O Brasil utiliza duas formas para exploração do petróleo: o de concessão e o de partilha. O primeiro modelo é adotado quando há grande risco exploratório. Neste caso, o óleo retirado pertence à empresa que o extrai e a União recebe taxas e royalties referentes a essa extração. 

Já na área do Pré-sal, ao contrário, o risco exploratório é baixo, ou seja, a possibilidade de encontrar petróleo é maior e, assim, torna-se mais apropriado o sistema de partilha, no qual  vence a licitação, a empresa que ofertar a maior parcela de óleo para a União, sendo garantido por Lei que a Petrobras é a operadora única nesta modalidade.

A Petrobras ressalta que as descobertas da camada do Pré-sal no Brasil provocaram uma inversão do risco exploratório no País, propiciando mais investimentos. Afinal, as companhias levam em consideração o valor da remuneração e o risco geológico do empreendimento. 

No caso brasileiro, a Petrobras  destaca ainda uma vantagem adicional: a estabilidade jurídica do País, um fator de segurança no cumprimento dos contratos.
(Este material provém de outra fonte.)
import Summits.AtomisticToContinuum.Crystallization.Theorems.SquareWellLayerCakeStackingFaultSparsityLocalFramesCounting
import Summits.AtomisticToContinuum.Crystallization.Theorems.SquareWellLayerCakeStackingFaultSparsityBootstrapShellCensus
import Summits.AtomisticToContinuum.Crystallization.Theorems.SquareWellLayerCakeStackingFaultSparsityBootstrapGapBound
import Summits.AtomisticToContinuum.Crystallization.Theorems.SquareWellLayerCakeStackingFaultSparsityBootstrapStrongRigidity
import Summits.AtomisticToContinuum.Crystallization.Theorems.SquareWellLayerCakeStackingFaultSparsityBootstrapFrameCount
import Literature.MathematicalPhysics.StatisticalMechanics.MatchedWindowTransfer
import Literature.MathematicalPhysics.StatisticalMechanics.BarlowStacking

/-!
# Radius bootstrap of crux 14294, stub W5 (lead): the window read-back and the counting glue

Crux `StackingFaultSparsity` (stmt-AtomisticToContinuum-14296), line `Sketch`, reshapes 14–15 (lead c8): from the four
LANDED geometric stubs W1 `stub_shellCensus` (relaxed Barlow shell census, p159493), W2 `stub_gapBound` (level gap in the
common-normal case, p159330), W3 `stub_strongRigidity` (strengthened local rigidity, p159339), W4 `stub_frameCount`
(frame count, p159331) to item 14294's registered `stub_radiusBootstrap` VERBATIM (= the registered stub of reshape 15 of
this line, same name and signature): for `R ≥ 2`, `ε > 0` there are `ε', t, R' > 0`, `C ≥ 0` with
`#{i : ¬GOOD(R, ε)} ≤ C · (#{i : ¬GOOD(2, ε')} + #{i : ¬LAM(t, R')})` for every Lennard-Jones ground state.  Hence item
14294 `LaminarSaturation` needs only its radius-2 energy stub (`laminarSaturation_of_energyGap` in the companion file).

* `readBack_core` — the deterministic read-back: a two-way (here: one-way suffices) `η`-matched window of radius
  `R + 3` onto `barlowStacking a h s` with `19/20 ≤ a ≤ 1`, `19/25 ≤ h`, `(19/20)² ≤ a²/3 + h² ≤ 1`, together with
  separation and the twelve-count at every particle within `R + 3`, gives a GOOD`(R, ε)` frame at the centre:
  normal = image of the stacking axis, levels `k h`, labels = layer index of the matched stacking point, counts by
  injecting each particle 12-shell into the stacking 12-shell (W1) through the matching.
* `radiusBootstrap_of` — W1 → W2 → W3 → W4 → bootstrap: `η = min ε (1/100) / 4`, the radius `m₀` of W3 at `(R + 3, η)`,
  `m = max m₀ (⌈R⌉₊ + 103)`, `ε' = 1/(m+1)`, `C = (2m/δ + 1)³` (`δ` the proved uniform minimal distance of LJ ground
  states), `t = R' = 1`; the sites whose `m`-ball is not all-GOOD are counted by `card_exists_near_not_le`;
* `stub_radiusBootstrap` — the registered stub, by name and signature (W1–W4 plugged in by name).
All `[folklore]` bookkeeping.
-/

noncomputable section

namespace Summit.AtomisticToContinuum.Crystallization.Theorems.SquareWellLayerCake.StackingFaultSparsity.Bootstrap.Glue

open Literature.MathematicalPhysics.StatisticalMechanics
open Summit.AtomisticToContinuum.Crystallization.Theorems.SquareWellLayerCake.StackingFaultSparsity.LocalFrames.Counting

/-! ## Small facts -/

/-- Heights in a Barlow stacking differ by integer multiples of the layer spacing. [folklore] -/
theorem exists_sub_two_eq {a h : ℝ} {s : ℤ → ℤ} {q z : EuclideanSpace ℝ (Fin 3)}
    (hq : q ∈ barlowStacking a h s) (hz : z ∈ barlowStacking a h s) : ∃ m : ℤ, q 2 - z 2 = m * h := by
  obtain ⟨k, i, j, rfl⟩ := hq
  obtain ⟨k', i', j', rfl⟩ := hz
  refine ⟨k - k', ?_⟩
  rw [barlowPos_apply_two, barlowPos_apply_two]
  push_cast
  ring

/-- Inner product with the third basis vector is the third coordinate. [folklore] -/
theorem inner_single_two (u : EuclideanSpace ℝ (Fin 3)) :
    inner ℝ u (EuclideanSpace.single (2 : Fin 3) (1 : ℝ)) = u 2 := by
  rw [EuclideanSpace.inner_single_right]
  simp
Sem contar que os recursos provenientes da exploração do Pré-sal poderão ser canalizados pelo Estado para investimentos na área social, como educação, por meio dos recursos que sejam aportados no Fundo Social.

No Pré-sal, a Petrobras – empresa que tem o governo brasileiro como acionista principal – será a operadora da extração e terá pelo menos 30% de todos os blocos, conforme o modelo de partilha aprovado pelo Congresso Nacional em 2010. Como operadora, a Petrobras fica responsável pela condução principal das atividades de exploração e produção. 

O modelo de partilha é adotado com sucesso em países que têm grande produção de petróleo com menor risco exploratório, como Angola, Nigéria e Indonésia, enquanto países com maior risco, como Estados Unidos e Noruega, adotam o modelo de concessão, assim como na área do pós-sal brasileiro (as reservas do pós-sal encontram-se acima da camada de sal, ou seja, acima do Pré-sal).

Enquanto a Petrobras comanda a operação, a Pré-Sal Petróleo S.A. (PPSA, controlada pelo governo brasileiro) será a empresa responsável pela gestão dos contratos de partilha de produção e comercialização de petróleo, gás natural e outros hidrocarbonetos fluidos na área do Pré-sal. 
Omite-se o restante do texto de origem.